Required action »
Extract all lines that hold "with" from the records below.
### Source material
import Summits.Ventures.PercRepro.ConditionalNeg

/-!
# The pendant concavity inequality (5a): Harris after revealing the cluster of `v`

Four marks `v i j k` of a multigraph.  Write `J = {j ↔ k}` and
`D = {v is joined to j or k} ∩ {i is joined to j or k}` (`attachEvent`), both increasing, and
`F = {the cluster of v contains i and avoids j and k}` (`pairEvent`).  Then

* `D ∩ J` is the cell `⊤ = vijk` (all four marks connected) and `D ∩ Jᶜ` is the union `Y` of the
  four cells `vik|j, vij|k, vj|ik, vk|ij` (two blocks, `j` and `k` separated);
* `F ∩ J` is the crossing cell `vi|jk` (mass `x_i`) and `F ∩ Jᶜ` the cell `vi|j|k` (mass `R_i`).

The results (notation of `proofs/LEAD-C011-concavity.md` §10 and `proofs/P1-lemma7.md`):

* `prob_pairEvent_inter_connEvent_le` (Lemma N): `P(F ∩ J) ≤ P(F) · P(J)` — the tower property
  given the cluster of `v` (`expect_clusterFun_mul_indicator`) and the monotonicity
  `P_{H − C}(j ↔ k) ≤ P_H(j ↔ k)`.
* `harris_cells` (Lemma 7₀): `P(J) · P(Y) ≤ P(Jᶜ) · P(⊤)` — Harris for `D` and `J`.
* `lemma7_of_le` (Lemma 7): for every `p' ≤ p` (e.g. `p` switched off at a vertex set `C`) and
  `q = P_{p'}(J)`: `q · P(Y) ≤ (1 − q) · P(⊤)`.
* `pendant_lemma6` (Lemma 6, pendant form): `x_i · P(Y) ≤ R_i · P(⊤)`.
* `pendant_5a_sum`: the three instances summed, which dominates the 4-mark inequality (5a),
  i.e. the concavity of `Φ⁺` along a pendant mark-edge.
-/

namespace PercRepro

open Finset

namespace MultiGraph

variable {V E : Type*} (G : MultiGraph V E)

/-- `D`: each of `v` and `i` is joined to `j` or to `k`. -/
def attachEvent (v i j k : V) : Set (Config E) :=
  (G.connEvent v j ∪ G.connEvent v k) ∩ (G.connEvent i j ∪ G.connEvent i k)

/-- `F`: the cluster of `v` contains `i` and avoids `j` and `k`. -/
def pairEvent (v i j k : V) : Set (Config E) :=
  G.connEvent v i ∩ G.sepEvent v j ∩ G.sepEvent v k

/-- `⊤`: the four marks `v i j k` are all connected (to `v`).  (Named `pendantTopEvent` — the name
`topEvent` is taken by `C005.lean`'s four-mark cell.) -/
def pendantTopEvent (v i j k : V) : Set (Config E) :=
  G.connEvent v i ∩ G.connEvent v j ∩ G.connEvent v k

/-- `D` is increasing. -/
theorem isUpperSet_attachEvent (v i j k : V) : IsUpperSet (G.attachEvent v i j k) :=
  ((G.isUpperSet_connEvent v j).union (G.isUpperSet_connEvent v k)).inter
    ((G.isUpperSet_connEvent i j).union (G.isUpperSet_connEvent i k))

/-- Membership in `F` in terms of the cluster of `v`. -/
theorem mem_pairEvent_iff (v i j k : V) (ω : Config E) :
    ω ∈ G.pairEvent v i j k ↔
      i ∈ G.cluster ω v ∧ j ∉ G.cluster ω v ∧ k ∉ G.cluster ω v := by
  simp only [pairEvent, Set.mem_inter_iff, connEvent, sepEvent, Set.mem_compl_iff,
    Set.mem_setOf_eq, cluster]
  tauto

/-- On `{j ↔ k}`, `D` is the top cell: `D ∩ J = ⊤`. -/
theorem attachEvent_inter_connEvent (v i j k : V) :
    G.attachEvent v i j k ∩ G.connEvent j k = G.pendantTopEvent v i j k := by
  ext ω
  simp only [attachEvent, pendantTopEvent, connEvent, Set.mem_inter_iff, Set.mem_union,
    Set.mem_setOf_eq]
  constructor
  · rintro ⟨⟨hv, hi⟩, hjk⟩
    have hvj : G.Conn ω v j := hv.elim id fun h => h.trans hjk.symm
    have hij : G.Conn ω i j := hi.elim id fun h => h.trans hjk.symm
    exact ⟨⟨hvj.trans hij.symm, hvj⟩, hvj.trans hjk⟩
  · rintro ⟨⟨hvi, hvj⟩, hvk⟩
    exact ⟨⟨Or.inl hvj, Or.inl (hvi.symm.trans hvj)⟩, hvj.symm.trans hvk⟩

/-- The top cell does not depend on the order of the three marks other than `v`. -/
theorem pendantTopEvent_comm (v i j k : V) :
    G.pendantTopEvent v j i k = G.pendantTopEvent v i j k ∧
      G.pendantTopEvent v k i j = G.pendantTopEvent v i j k := by
  constructor
  · ext ω
    simp only [pendantTopEvent, Set.mem_inter_iff]
    tauto
  · ext ω
    simp only [pendantTopEvent, Set.mem_inter_iff]
    tauto

section Prob

variable [Fintype E] [DecidableEq E]

open Classical in
/-- **Lemma N**: `P(F ∩ J) ≤ P(F) · P(J)`.  Given the cluster `C` of `v`, the event `J = {j ↔ k}`
has conditional probability `P_{H − C}(j ↔ k) ≤ P_H(j ↔ k)` (the edges at `C` are switched off),
and `F` is a function of `C` vanishing when `j ∈ C`. -/
theorem prob_pairEvent_inter_connEvent_le (v i j k : V) {p : E → ℝ} (hp : IsProb p) :
    prob p (G.pairEvent v i j k ∩ G.connEvent j k) ≤
      prob p (G.pairEvent v i j k) * prob p (G.connEvent j k) := by
  set Ψ : Set V → ℝ := fun W => if i ∈ W ∧ j ∉ W ∧ k ∉ W then 1 else 0 with hΨdef
  have hΨ0 : ∀ W, 0 ≤ Ψ W := fun W => by
    simp only [hΨdef]
    split_ifs <;> norm_num
  have hΨj : ∀ W, j ∈ W → Ψ W = 0 := fun W hW => by simp [hΨdef, hW]
  have hF : (G.pairEvent v i j k).indicator (1 : Config E → ℝ) =
      fun ω => Ψ (G.cluster ω v) := by
    funext ω
    by_cases hω : ω ∈ G.pairEvent v i j k
    · rw [Set.indicator_of_mem hω]
      have h := (G.mem_pairEvent_iff v i j k ω).1 hω
      show (1 : ℝ) = if i ∈ G.cluster ω v ∧ j ∉ G.cluster ω v ∧ k ∉ G.cluster ω v then 1 else 0
      rw [if_pos h]
    · rw [Set.indicator_of_notMem hω]
      have h : ¬ (i ∈ G.cluster ω v ∧ j ∉ G.cluster ω v ∧ k ∉ G.cluster ω v) :=
        fun h => hω ((G.mem_pairEvent_iff v i j k ω).2 h)
      show (0 : ℝ) = if i ∈ G.cluster ω v ∧ j ∉ G.cluster ω v ∧ k ∉ G.cluster ω v then 1 else 0
      rw [if_neg h]
  have e1 : prob p (G.pairEvent v i j k ∩ G.connEvent j k) =
      expect p (fun ω => Ψ (G.cluster ω v) * (G.connEvent j k).indicator 1 ω) := by
    rw [prob_eq_expect_indicator, Set.inter_indicator_one, hF]
    rfl
  rw [e1, G.expect_clusterFun_mul_indicator v j p (G.clusterDet_connEvent j k) Ψ hΨj]
  calc expect p (fun ω => Ψ (G.cluster ω v) *
          prob (zeroOn p (G.touchingFinset (G.cluster ω v))) (G.connEvent j k))
      ≤ expect p (fun ω => Ψ (G.cluster ω v) * prob p (G.connEvent j k)) := by
        refine expect_mono hp fun ω => ?_
        refine mul_le_mul_of_nonneg_left ?_ (hΨ0 _)
        exact prob_mono_of_isUpperSet (isProb_zeroOn hp _) hp (zeroOn_le hp _)
          (G.isUpperSet_connEvent j k)
    _ = prob p (G.pairEvent v i j k) * prob p (G.connEvent j k) := by
        have h : (fun ω => Ψ (G.cluster ω v) * prob p (G.connEvent j k)) =
            fun ω => prob p (G.connEvent j k) * (G.pairEvent v i j k).indicator 1 ω := by
          funext ω
          rw [hF]
          ring
        rw [h, expect_const_mul, expect_indicator_one, mul_comm]

/-- **Lemma 7₀** (Harris on the cells): `P(J) · P(Y) ≤ P(Jᶜ) · P(⊤)` with `Y = D ∩ Jᶜ` and
`⊤ = D ∩ J`; equivalently `P(D) · P(J) ≤ P(D ∩ J)`. -/
theorem harris_cells (v i j k : V) {p : E → ℝ} (hp : IsProb p) :
    prob p (G.connEvent j k) * prob p (G.attachEvent v i j k ∩ G.sepEvent j k) ≤
      prob p (G.sepEvent j k) * prob p (G.attachEvent v i j k ∩ G.connEvent j k) := by
  have hH := harris hp (G.isUpperSet_attachEvent v i j k) (G.isUpperSet_connEvent j k)
  have hsplit := prob_inter_add_prob_inter_compl p (G.attachEvent v i j k) (G.connEvent j k)
  have hc : prob p (G.sepEvent j k) = 1 - prob p (G.connEvent j k) := prob_compl p _
  show prob p (G.connEvent j k) * prob p (G.attachEvent v i j k ∩ (G.connEvent j k)ᶜ) ≤
    prob p (G.sepEvent j k) * prob p (G.attachEvent v i j k ∩ G.connEvent j k)
  rw [hc]
  have hy : prob p (G.attachEvent v i j k ∩ (G.connEvent j k)ᶜ) =
      prob p (G.attachEvent v i j k) - prob p (G.attachEvent v i j k ∩ G.connEvent j k) := by
    linarith
  rw [hy]
  nlinarith [hH]

/-- **Lemma 7**: for every `p' ≤ p` (for instance `p` switched off on the edges at a vertex set
`C`, so that `P_{p'}(j ↔ k) = P_{H − C}(j ↔ k)`) and `q = P_{p'}(j ↔ k)`:
`q · P(Y) ≤ (1 − q) · P(⊤)`. -/
theorem lemma7_of_le (v i j k : V) {p p' : E → ℝ} (hp : IsProb p) (hp' : IsProb p')
    (hle : p' ≤ p) :
    prob p' (G.connEvent j k) * prob p (G.attachEvent v i j k ∩ G.sepEvent j k) ≤
      (1 - prob p' (G.connEvent j k)) * prob p (G.attachEvent v i j k ∩ G.connEvent j k) := by
  have hq := prob_mono_of_isUpperSet hp' hp hle (G.isUpperSet_connEvent j k)
  have h0 := G.harris_cells v i j k hp
  have hc : prob p (G.sepEvent j k) = 1 - prob p (G.connEvent j k) := prob_compl p _
  rw [hc] at h0
  have hY0 := prob_nonneg hp (G.attachEvent v i j k ∩ G.sepEvent j k)
  have hT0 := prob_nonneg hp (G.attachEvent v i j k ∩ G.connEvent j k)
  nlinarith [mul_le_mul_of_nonneg_right hq hY0, mul_le_mul_of_nonneg_right hq hT0]

/-- **Lemma 6, pendant form**: `x_i · P(Y) ≤ R_i · P(⊤)`, where `x_i = P(vi|jk) = P(F ∩ J)`,
`R_i = P(vi|j|k) = P(F ∩ Jᶜ)`, `Y = D ∩ Jᶜ` (the cells `vik|j, vij|k, vj|ik, vk|ij`) and
`⊤ = D ∩ J`.  Proof: `x_i ≤ P(F) P(J)` (Lemma N), `P(⊤) ≥ P(D) P(J)` (Harris), and the two
complements. -/
theorem pendant_lemma6 (v i j k : V) {p : E → ℝ} (hp : IsProb p) :
    prob p (G.pairEvent v i j k ∩ G.connEvent j k) *
        prob p (G.attachEvent v i j k ∩ G.sepEvent j k) ≤
      prob p (G.pairEvent v i j k ∩ G.sepEvent j k) *
        prob p (G.attachEvent v i j k ∩ G.connEvent j k) := by
  have hN := G.prob_pairEvent_inter_connEvent_le v i j k hp
  have hH := harris hp (G.isUpperSet_attachEvent v i j k) (G.isUpperSet_connEvent j k)
  have hF := prob_inter_add_prob_inter_compl p (G.pairEvent v i j k) (G.connEvent j k)
  have hD := prob_inter_add_prob_inter_compl p (G.attachEvent v i j k) (G.connEvent j k)
  have hf0 := prob_nonneg hp (G.pairEvent v i j k)
  have hd0 := prob_nonneg hp (G.attachEvent v i j k)
  show prob p (G.pairEvent v i j k ∩ G.connEvent j k) *
        prob p (G.attachEvent v i j k ∩ (G.connEvent j k)ᶜ) ≤
      prob p (G.pairEvent v i j k ∩ (G.connEvent j k)ᶜ) *
        prob p (G.attachEvent v i j k ∩ G.connEvent j k)
  have hy : prob p (G.attachEvent v i j k ∩ (G.connEvent j k)ᶜ) =
      prob p (G.attachEvent v i j k) - prob p (G.attachEvent v i j k ∩ G.connEvent j k) := by
    linarith
  have hr : prob p (G.pairEvent v i j k ∩ (G.connEvent j k)ᶜ) =
      prob p (G.pairEvent v i j k) - prob p (G.pairEvent v i j k ∩ G.connEvent j k) := by
    linarith
  rw [hy, hr]
  nlinarith [mul_le_mul_of_nonneg_right hN hd0, mul_le_mul_of_nonneg_left hH hf0]

/-- **(5a), summed form**: for marks `v b c d` with `v` distinguished,
`Σ_i x_i · P(Y_i) ≤ (R_b + R_c + R_d) · P(⊤)`, where `Y_i = W_j + W_k + x_j + x_k` in the
notation of `LEAD-C011-concavity.md` §10; this dominates (5a)
`e₂(x) + Σ_{i≠j} x_i W_j ≤ Σ_{i≠j} R_i x_j + R · top`, i.e. `Φ⁺` is concave along a pendant
mark-edge. -/
theorem pendant_5a_sum (v b c d : V) {p : E → ℝ} (hp : IsProb p) :
    prob p (G.pairEvent v b c d ∩ G.connEvent c d) *
          prob p (G.attachEvent v b c d ∩ G.sepEvent c d) +
        prob p (G.pairEvent v c b d ∩ G.connEvent b d) *
          prob p (G.attachEvent v c b d ∩ G.sepEvent b d) +
        prob p (G.pairEvent v d b c ∩ G.connEvent b c) *
          prob p (G.attachEvent v d b c ∩ G.sepEvent b c) ≤
      (prob p (G.pairEvent v b c d ∩ G.sepEvent c d) +
          prob p (G.pairEvent v c b d ∩ G.sepEvent b d) +
          prob p (G.pairEvent v d b c ∩ G.sepEvent b c)) *
        prob p (G.pendantTopEvent v b c d) := by
  have h1 := G.pendant_lemma6 v b c d hp
  have h2 := G.pendant_lemma6 v c b d hp
  have h3 := G.pendant_lemma6 v d b c hp
  rw [G.attachEvent_inter_connEvent] at h1 h2 h3
  rw [(G.pendantTopEvent_comm v b c d).1] at h2
  rw [(G.pendantTopEvent_comm v b c d).2] at h3
  linarith

end Prob

end MultiGraph

end PercRepro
######
Task answer »
  set Ψ : Set V → ℝ := fun W => if i ∈ W ∧ j ∉ W ∧ k ∉ W then 1 else 0 with hΨdef
/-- **Lemma 7₀** (Harris on the cells): `P(J) · P(Y) ≤ P(Jᶜ) · P(⊤)` with `Y = D ∩ Jᶜ` and
/-- **(5a), summed form**: for marks `v b c d` with `v` distinguished,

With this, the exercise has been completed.